You will want *#36 *injectors for that *Mk4*. The UM or C2 tune will be fine. Unless Jeff has changed something in his software that is what it always has been for "stg 1" Mk4 application.


----------



## mk4vrjtta (Feb 3, 2007)

V-dubbulyuh said:


> You will want *#36 *injectors for that *Mk4*. The UM or C2 tune will be fine.
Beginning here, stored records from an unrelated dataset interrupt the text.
/-
Copyright (c) 2026 the pub-hodgecm-mathlib formalisation cell (harness21).  Prover seat hodgecm-mathlib-K2E5-p02 (g0),
Track B «K2-LIT» ∕ h413, engine E5 «TamagawaUnitary», unit HAAR-FIBRATION (NODE II), file #2: payment of the socket
`K2E5TamagawaUnitary.HaarFibration.sig_K2E5HaarKerLiftHomeomorph` — FOR A CONTINUOUS OPEN SURJECTIVE HOMOMORPHISM
`φ : G →* Q` THE CANONICAL MAP `G ⧸ ker φ → Q` IS A HOMEOMORPHISM.  2026-09-03.
-/
import Mathlib.Topology.Algebra.Group.Quotient     -- quotient topology on `G ⧸ N`, `QuotientGroup.isQuotientMap_mk`
import Mathlib.GroupTheory.QuotientGroup.Basic     -- `QuotientGroup.kerLift`, `kerLift_mk`, `kerLift_injective`
import Mathlib.Topology.Homeomorph.Lemmas          -- `IsHomeomorph`
import HarnessLib

/-!
# K2_E5 road (h413 = stmt-HodgeConjecture-24833), unit HAAR-FIBRATION, file #2:
# `kerLift φ : G ⧸ ker φ → Q` is a homeomorphism for `φ` continuous, open and surjective

Cell `pub/hodgecm-mathlib` (D-0151), Track B (21-frontier RULING «PUSH BOTH» 2026-09-03, director req624, chair K2-lead,
SKELETON LANDED K2E5 l.72414), socket module
`Summits/HodgeConjecture/HodgeConjecture/Cruxes/H413/Lines/K2_E5_TamagawaUnitary_HaarFibration.lean` (planner K2E5-plan (g0)),
socket **`sig_K2E5HaarKerLiftHomeomorph`** (HaarFibration :48, size S): for topological groups `G`, `Q` and a continuous,
open, surjective homomorphism `φ : G →* Q`, the canonical group homomorphism `QuotientGroup.kerLift φ : G ⧸ ker φ →* Q`
(`kerLift φ (g · ker φ) = φ g`) is a homeomorphism.  This is the topological half of the «suite exacte de groupes topologiques
… continues» `1 → N → G →φ Q → 1` along which the Haar measures of the HAAR-FIBRATION unit are made compatible
(`dz = dy dt`); in the DET-FIBRATION instantiation `G = U(h)(𝔸)`, `N = SU(h)(𝔸) = ker det`, `Q = U(1)(𝔸)`, `φ = det`.
[Deitmar–Echterhoff, *Principles of Harmonic Analysis*, Thm. 1.5.3; Vignéras, LNM 800, Ch. II §4.]

THE MATHEMATICS (elementary point-set topology; Mathlib only).  Write `π : G → G ⧸ ker φ` for the quotient map, so that
`kerLift φ ∘ π = φ` (Mathlib `QuotientGroup.kerLift_mk`, definitional).
* bijective: `kerLift φ` is injective (Mathlib `QuotientGroup.kerLift_injective`) and surjective because `φ` is
  (`q = φ g = kerLift φ (π g)`);
* continuous: `π` is a topological quotient map (Mathlib `QuotientGroup.isQuotientMap_mk`), and `kerLift φ ∘ π = φ` is
  continuous, so `kerLift φ` is continuous (`IsQuotientMap.continuous_iff`);
* open: for `U ⊆ G ⧸ ker φ` open, `kerLift φ '' U = φ '' (π ⁻¹' U)` (`π` is surjective), and `π ⁻¹' U` is open by continuity
  of `π`, so its image under the OPEN map `φ` is open.
Mathlib's `IsHomeomorph f` is exactly the conjunction `Continuous f ∧ IsOpenMap f ∧ Bijective f`.  The binders
`[IsTopologicalGroup G] [IsTopologicalGroup Q]` of the socket are carried verbatim but not used by the proof (the three
steps need no compatibility of the topologies with the group laws).

* §1 generic lemmas on `QuotientGroup.kerLift` (bare groups, resp. groups with a topology — no compatibility assumed):
  `kerLift_comp_mk`, `kerLift_surjective`, `image_kerLift_eq`; `continuous_kerLift`, `isOpenMap_kerLift`.
* §2 **`haarKerLiftHomeomorph`** — `sig_K2E5HaarKerLiftHomeomorph` TOKEN FOR TOKEN (kernel certificate of the token identity
  at home: `K2/K2E5-p02/g0/Probe_K2E5HaarKerLiftHomeomorph.lean`, `example : type_of% @… = type_of% @… := rfl`).

HONEST LABEL: HC_CM is proved only modulo the 7 printed citations (2 remaining named inputs: hLiu418 =
stmt-HodgeConjecture-24832, h413 = stmt-HodgeConjecture-24833) until rung 0 closes; this file is a
`--supports stmt-HodgeConjecture-24833 --as helper` leaf (rung :48 of unit HAAR-FIBRATION of the K2_E5 road) and retires
nothing by itself.
-/

set_option autoImplicit false
set_option linter.dupNamespace false   -- `Summit.HodgeConjecture.HodgeConjecture.…` (D-0017 nested layout; lakefile exemption for Summits)

namespace Summit.HodgeConjecture.HodgeConjecture.Cruxes.H413.K2E5HaarKerLiftHomeomorph

/-! ## §1  `kerLift`: surjective (bare groups); continuous, open (over topological spaces) -/

section KerLift

variable {G Q : Type*} [Group G] [Group Q] (φ : G →* Q)

/-- `kerLift φ ∘ π = φ` for the quotient map `π : G → G ⧸ ker φ` (Mathlib `QuotientGroup.kerLift_mk`, pointwise `rfl`). [folklore] -/
theorem kerLift_comp_mk : (QuotientGroup.kerLift φ ∘ QuotientGroup.mk : G → Q) = φ :=
  funext fun g => QuotientGroup.kerLift_mk φ g

/-- If `φ : G →* Q` is surjective then so is `kerLift φ : G ⧸ ker φ → Q`: `q = φ g = kerLift φ (π g)`. [folklore] -/
theorem kerLift_surjective (hφs : Function.Surjective φ) : Function.Surjective (QuotientGroup.kerLift φ) := by
  intro q
  obtain ⟨g, rfl⟩ := hφs q
  exact ⟨QuotientGroup.mk g, QuotientGroup.kerLift_mk φ g⟩

/-- The image of `U ⊆ G ⧸ ker φ` under `kerLift φ` is the image of `π ⁻¹' U ⊆ G` under `φ` (the quotient map `π` is surjective).
[folklore] -/
theorem image_kerLift_eq (U : Set (G ⧸ φ.ker)) :
    QuotientGroup.kerLift φ '' U = φ '' (QuotientGroup.mk ⁻¹' U) := by
  ext q
  constructor
  · rintro ⟨x, hx, rfl⟩
    induction x using QuotientGroup.induction_on with
    | H g => exact ⟨g, hx, (QuotientGroup.kerLift_mk φ g).symm⟩
  · rintro ⟨g, hg, rfl⟩
    exact ⟨QuotientGroup.mk g, hg, QuotientGroup.kerLift_mk φ g⟩

variable [TopologicalSpace G] [TopologicalSpace Q]

/-- If `φ : G →* Q` is continuous then so is `kerLift φ : G ⧸ ker φ → Q`, because the quotient map `π : G → G ⧸ ker φ` is a
topological quotient map and `kerLift φ ∘ π = φ`. [cite: DeitmarEchterhoff2014, Thm. 1.5.3] -/
theorem continuous_kerLift (hφc : Continuous φ) : Continuous (QuotientGroup.kerLift φ) := by
  rw [(QuotientGroup.isQuotientMap_mk φ.ker).continuous_iff, kerLift_comp_mk]
  exact hφc

/-- If `φ : G →* Q` is an open map then so is `kerLift φ : G ⧸ ker φ → Q`: `kerLift φ '' U = φ '' (π ⁻¹' U)` with `π ⁻¹' U`
open by continuity of the quotient map `π`. [cite: DeitmarEchterhoff2014, Thm. 1.5.3] -/
theorem isOpenMap_kerLift (hφo : IsOpenMap φ) : IsOpenMap (QuotientGroup.kerLift φ) := by
  intro U hU
  rw [image_kerLift_eq]
  exact hφo _ (hU.preimage QuotientGroup.continuous_mk)

end KerLift

/-! ## §2  The head -/

/-- **PAYMENT OF `sig_K2E5HaarKerLiftHomeomorph`** (socket :48 of unit HAAR-FIBRATION of the K2_E5 road,
`Cruxes/H413/Lines/K2_E5_TamagawaUnitary_HaarFibration.lean`, TOKEN FOR TOKEN): for topological groups `G`, `Q` and a
continuous OPEN surjective homomorphism `φ : G →* Q`, the canonical bijection `G ⧸ ker φ → Q` (Mathlib
`QuotientGroup.kerLift`) is a homeomorphism — continuous (lift of `φ` through the quotient map), open (`φ` open, quotient map
surjective and continuous) and bijective (`kerLift_injective` + surjectivity of `φ`).  Printed: for an exact sequence of
locally compact groups `1 → N → G → Q → 1` with `G → Q` continuous and open, `G ⧸ N ≅ Q` as topological groups.
[cite: DeitmarEchterhoff2014, Thm. 1.5.3] [cite: VignerasLNM800, Ch. II §4 («Mesures compatibles»)] -/
theorem haarKerLiftHomeomorph :
    ∀ {G Q : Type} [Group G] [TopologicalSpace G] [IsTopologicalGroup G] [Group Q] [TopologicalSpace Q] [IsTopologicalGroup Q]
      (φ : G →* Q) (_ : Continuous φ) (_ : IsOpenMap φ) (_ : Function.Surjective φ),
      IsHomeomorph (QuotientGroup.kerLift φ) := by
  intro G Q _ _ _ _ _ _ φ hφc hφo hφs
  exact ⟨continuous_kerLift φ hφc, isOpenMap_kerLift φ hφo, QuotientGroup.kerLift_injective φ, kerLift_surjective φ hφs⟩

end Summit.HodgeConjecture.HodgeConjecture.Cruxes.H413.K2E5HaarKerLiftHomeomorph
Unless Jeff has changed something in his software that is what it always has been for "stg 1" Mk4 application.


so the "white giants" #36 injectors fit right into the stock mk4 mani without modification? on c2's website it says the "injectors are machined to fit oem manifold"


----------



## rodgertherabit (Apr 16, 2009)

I believe its #36lb injectors and installing them isnt the easiest thing.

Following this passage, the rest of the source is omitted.